- [DATA TO USE]:
import Literature.Probability.LatticeModels.DobrushinDiscretisation
import Literature.Probability.RandomPlanarGeometry.PlanarDomains
import Mathlib.Topology.MetricSpace.HausdorffDistance
import HarnessLib

/-!
# The discrete marked edges of a discretisation family stay near the marked points

Topic: `Summits/CriticalPhenomena/CardyFormulaZ2`. For the crux `LagHandOff` (line
hitting-tournament, boundary kernel): for a discretisation family `E` of the Dobrushin domain
`(D; a, b)`, the field `ZdDiscretisationFamily.tendsto_zdABEdges` (Hausdorff convergence of the
midpoints of the `A`–`B` edges to `{a, b}`) gives, for every `ε > 0` and all small meshes `δ > 0`,
that the midpoint of every `A`–`B` edge of `E δ` is within `ε` of `a = D.pt 0` or of `b = D.pt 1`.
-/

noncomputable section

open MeasureTheory Filter Set Topology
open Literature.Probability.Percolation Literature.Probability.LatticeModels
open Literature.Probability.RandomPlanarGeometry

namespace Summit.CriticalPhenomena.CardyFormulaZ2.Cruxes.LagHandOff.HittingTournament

/-- Near a two-point set in the Hausdorff sense, every point of `s` is within `ε` of `x` or of
`y`. -/
theorem dist_lt_or_dist_lt_of_hausdorffEDist_pair_lt {s : Set ℂ} {x y : ℂ} {ε : ℝ}
    (h : Metric.hausdorffEDist s {x, y} < ENNReal.ofReal ε) {z : ℂ} (hz : z ∈ s) :
    dist z x < ε ∨ dist z y < ε := by
  have h1 : Metric.infEDist z {x, y} < ENNReal.ofReal ε :=
    (Metric.infEDist_le_hausdorffEDist_of_mem hz).trans_lt h
  obtain ⟨w, hw, hzw⟩ := Metric.infEDist_lt_iff.1 h1
  rw [edist_lt_ofReal] at hzw
  rcases hw with rfl | rfl
  · exact Or.inl hzw
  · exact Or.inr (by simpa using hzw)

/-- **The discrete marked edges stay near the marked points.** For a discretisation family `E`
of the Dobrushin domain `(D; a, b)` and every `ε > 0`, for all small meshes `δ > 0` the midpoint
`medialPoint δ e` of every `A`–`B` edge `e ∈ (E δ).zdABEdges` is within `ε` of `a = D.pt 0` or
of `b = D.pt 1` (from the Hausdorff convergence `ZdDiscretisationFamily.tendsto_zdABEdges`). -/
theorem stub_kernel_zdABEdges_near_marks :
    ∀ (D : DobrushinDomain) (E : ℝ → DiscreteDobrushin), ZdDiscretisationFamily D E →
      ∀ ε : ℝ, 0 < ε → ∀ᶠ δ in 𝓝[>] (0 : ℝ), ∀ e ∈ (E δ).zdABEdges,
        dist (medialPoint δ e) (D.pt 0) < ε ∨ dist (medialPoint δ e) (D.pt 1) < ε := by
  intro D E hE ε hε
  have h0 : (0 : ENNReal) < ENNReal.ofReal ε := ENNReal.ofReal_pos.2 hε
  have hev : ∀ᶠ δ in 𝓝[>] (0 : ℝ),
      Metric.hausdorffEDist (medialPoint δ '' (E δ).zdABEdges) {D.pt 0, D.pt 1} <
        ENNReal.ofReal ε :=
    hE.tendsto_zdABEdges (Iio_mem_nhds h0)
  filter_upwards [hev] with δ hδ e he
  exact dist_lt_or_dist_lt_of_hausdorffEDist_pair_lt hδ (Set.mem_image_of_mem _ he)

end Summit.CriticalPhenomena.CardyFormulaZ2.Cruxes.LagHandOff.HittingTournament

end
/-!
# K1L_D `stub_D1_exactFamily` clause (i) (`stub_D1_residue`, registry v16) — brick A1(c)-I: THE OWN-SLOT ALGEBRA of the truncated sideband
# generator (single-fibre states are `gen`-invariant while their ladder neighbours are link-invisible; block generator; source / feedback on fibres;
# contraction of homogeneous orbits) (helper; `--supports stmt-AnomalousDissipation-27980`)

Summits-side helper file of route `SolenoidalFractalHomogenisation` (prover seat `ad-sawtooth-k1loc-p1` g12; variant A of D26-6/D26-7, sizing memo
`HOME/ad-sawtooth-k1loc-p1/D1i-sizing-v2-k1locp1g12.md`, identification `κ = 1` of NOTES §01:58Z / j322426).  Everything proved; no definitions (the operators `injL`, `blockGen` are `…SidebandSlotDefs`), no named facts, no sorry.

THE POINT.  `Sideband.psiStar` is the period mean of `feedbackⱼ ∘ response_{j'}`; its diagonal `j = j'` is computed by restricting the truncated fast
dynamics `y' = sourceⱼ v + gen(t) y` to slot `j`, where (this file):
* (`…SidebandSlotDefs`: `injL R z u` = the state with amplitude `u` on the fibre `z`, `blockGen 𝔸 γ₁ m` = the own-fibre part of `genComp` at `z = m`);
* **`gen_injL`** — if every link that would READ the fibre `m` vanishes (`linkCoeff_{j'}(z') = 0` whenever `z' ∓ m_{j'} = m`), then
  `gen t (injL R m u) = injL R m (blockGen 𝔸 γ₁ m u)`: the fibre is invariant and carries the block dynamics.  During slot `j` this is the case for
  `m = ±mⱼ` (`linkCoeff_eq_zero_of_ladder`: the readers are `z' ∈ {0, ±2mⱼ}`, invisible because `êⱼ·mⱼ = 0`, and the other slots' envelopes vanish —
  `linkCoeff_eq_zero_of_slotEnvelope`);
* `source_eq_injL` — `sourceⱼ(t) v = injL mⱼ (−2πi envⱼ αⱼ • P v) + injL (−mⱼ) (−2πi envⱼ ᾱⱼ • P v)`; `feedback_injL_self / _neg / _of_ne` — the feedback
  functional reads only the fibres `±mⱼ`;
* **`norm_le_exp_of_hasDerivAt_gen`** — every orbit of the HOMOGENEOUS equation `u' = gen(t) u` on `[t₀, t₁]` contracts:
  `‖u t₁‖ ≤ e^{−min(γ₁,4π²lo')(t₁−t₀)} ‖u t₀‖` (the energy argument of `…SidebandDecay`, freed from the periodic-response packaging) — applied next to
  the difference between `responseⱼ` and the explicit own-slot Duhamel state (brick A1(c)-II).
NOT a proof of any registered stub, of the crux, or of anomalous dissipation; rung leaf F-D1 infrastructure.
-/

set_option linter.dupNamespace false

noncomputable section

namespace Summit.AnomalousDissipation.AnomalousDissipation.Theorems.SolenoidalFractalHomogenisation.LagrangianStep.Sideband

- [ACTION ITEM]: Repeat the data word for word.

- [EXERCISE RESULT]:
import Literature.Probability.LatticeModels.DobrushinDiscretisation
import Literature.Probability.RandomPlanarGeometry.PlanarDomains
import Mathlib.Topology.MetricSpace.HausdorffDistance
import HarnessLib

/-!
# The discrete marked edges of a discretisation family stay near the marked points

Topic: `Summits/CriticalPhenomena/CardyFormulaZ2`. For the crux `LagHandOff` (line
hitting-tournament, boundary kernel): for a discretisation family `E` of the Dobrushin domain
`(D; a, b)`, the field `ZdDiscretisationFamily.tendsto_zdABEdges` (Hausdorff convergence of the
midpoints of the `A`–`B` edges to `{a, b}`) gives, for every `ε > 0` and all small meshes `δ > 0`,
that the midpoint of every `A`–`B` edge of `E δ` is within `ε` of `a = D.pt 0` or of `b = D.pt 1`.
-/

noncomputable section

open MeasureTheory Filter Set Topology
open Literature.Probability.Percolation Literature.Probability.LatticeModels
open Literature.Probability.RandomPlanarGeometry

namespace Summit.CriticalPhenomena.CardyFormulaZ2.Cruxes.LagHandOff.HittingTournament

/-- Near a two-point set in the Hausdorff sense, every point of `s` is within `ε` of `x` or of
`y`. -/
theorem dist_lt_or_dist_lt_of_hausdorffEDist_pair_lt {s : Set ℂ} {x y : ℂ} {ε : ℝ}
    (h : Metric.hausdorffEDist s {x, y} < ENNReal.ofReal ε) {z : ℂ} (hz : z ∈ s) :
    dist z x < ε ∨ dist z y < ε := by
  have h1 : Metric.infEDist z {x, y} < ENNReal.ofReal ε :=
    (Metric.infEDist_le_hausdorffEDist_of_mem hz).trans_lt h
  obtain ⟨w, hw, hzw⟩ := Metric.infEDist_lt_iff.1 h1
  rw [edist_lt_ofReal] at hzw
  rcases hw with rfl | rfl
  · exact Or.inl hzw
  · exact Or.inr (by simpa using hzw)

/-- **The discrete marked edges stay near the marked points.** For a discretisation family `E`
of the Dobrushin domain `(D; a, b)` and every `ε > 0`, for all small meshes `δ > 0` the midpoint
`medialPoint δ e` of every `A`–`B` edge `e ∈ (E δ).zdABEdges` is within `ε` of `a = D.pt 0` or
of `b = D.pt 1` (from the Hausdorff convergence `ZdDiscretisationFamily.tendsto_zdABEdges`). -/
theorem stub_kernel_zdABEdges_near_marks :
    ∀ (D : DobrushinDomain) (E : ℝ → DiscreteDobrushin), ZdDiscretisationFamily D E →
      ∀ ε : ℝ, 0 < ε → ∀ᶠ δ in 𝓝[>] (0 : ℝ), ∀ e ∈ (E δ).zdABEdges,
        dist (medialPoint δ e) (D.pt 0) < ε ∨ dist (medialPoint δ e) (D.pt 1) < ε := by
  intro D E hE ε hε
  have h0 : (0 : ENNReal) < ENNReal.ofReal ε := ENNReal.ofReal_pos.2 hε
  have hev : ∀ᶠ δ in 𝓝[>] (0 : ℝ),
      Metric.hausdorffEDist (medialPoint δ '' (E δ).zdABEdges) {D.pt 0, D.pt 1} <
        ENNReal.ofReal ε :=
    hE.tendsto_zdABEdges (Iio_mem_nhds h0)
  filter_upwards [hev] with δ hδ e he
  exact dist_lt_or_dist_lt_of_hausdorffEDist_pair_lt hδ (Set.mem_image_of_mem _ he)

end Summit.CriticalPhenomena.CardyFormulaZ2.Cruxes.LagHandOff.HittingTournament

end
/-!
# K1L_D `stub_D1_exactFamily` clause (i) (`stub_D1_residue`, registry v16) — brick A1(c)-I: THE OWN-SLOT ALGEBRA of the truncated sideband
# generator (single-fibre states are `gen`-invariant while their ladder neighbours are link-invisible; block generator; source / feedback on fibres;
# contraction of homogeneous orbits) (helper; `--supports stmt-AnomalousDissipation-27980`)

Summits-side helper file of route `SolenoidalFractalHomogenisation` (prover seat `ad-sawtooth-k1loc-p1` g12; variant A of D26-6/D26-7, sizing memo
`HOME/ad-sawtooth-k1loc-p1/D1i-sizing-v2-k1locp1g12.md`, identification `κ = 1` of NOTES §01:58Z / j322426).  Everything proved; no definitions (the operators `injL`, `blockGen` are `…SidebandSlotDefs`), no named facts, no sorry.

THE POINT.  `Sideband.psiStar` is the period mean of `feedbackⱼ ∘ response_{j'}`; its diagonal `j = j'` is computed by restricting the truncated fast
dynamics `y' = sourceⱼ v + gen(t) y` to slot `j`, where (this file):
* (`…SidebandSlotDefs`: `injL R z u` = the state with amplitude `u` on the fibre `z`, `blockGen 𝔸 γ₁ m` = the own-fibre part of `genComp` at `z = m`);
* **`gen_injL`** — if every link that would READ the fibre `m` vanishes (`linkCoeff_{j'}(z') = 0` whenever `z' ∓ m_{j'} = m`), then
  `gen t (injL R m u) = injL R m (blockGen 𝔸 γ₁ m u)`: the fibre is invariant and carries the block dynamics.  During slot `j` this is the case for
  `m = ±mⱼ` (`linkCoeff_eq_zero_of_ladder`: the readers are `z' ∈ {0, ±2mⱼ}`, invisible because `êⱼ·mⱼ = 0`, and the other slots' envelopes vanish —
  `linkCoeff_eq_zero_of_slotEnvelope`);
* `source_eq_injL` — `sourceⱼ(t) v = injL mⱼ (−2πi envⱼ αⱼ • P v) + injL (−mⱼ) (−2πi envⱼ ᾱⱼ • P v)`; `feedback_injL_self / _neg / _of_ne` — the feedback
  functional reads only the fibres `±mⱼ`;
* **`norm_le_exp_of_hasDerivAt_gen`** — every orbit of the HOMOGENEOUS equation `u' = gen(t) u` on `[t₀, t₁]` contracts:
  `‖u t₁‖ ≤ e^{−min(γ₁,4π²lo')(t₁−t₀)} ‖u t₀‖` (the energy argument of `…SidebandDecay`, freed from the periodic-response packaging) — applied next to
  the difference between `responseⱼ` and the explicit own-slot Duhamel state (brick A1(c)-II).
NOT a proof of any registered stub, of the crux, or of anomalous dissipation; rung leaf F-D1 infrastructure.
-/

set_option linter.dupNamespace false

noncomputable section

namespace Summit.AnomalousDissipation.AnomalousDissipation.Theorems.SolenoidalFractalHomogenisation.LagrangianStep.Sideband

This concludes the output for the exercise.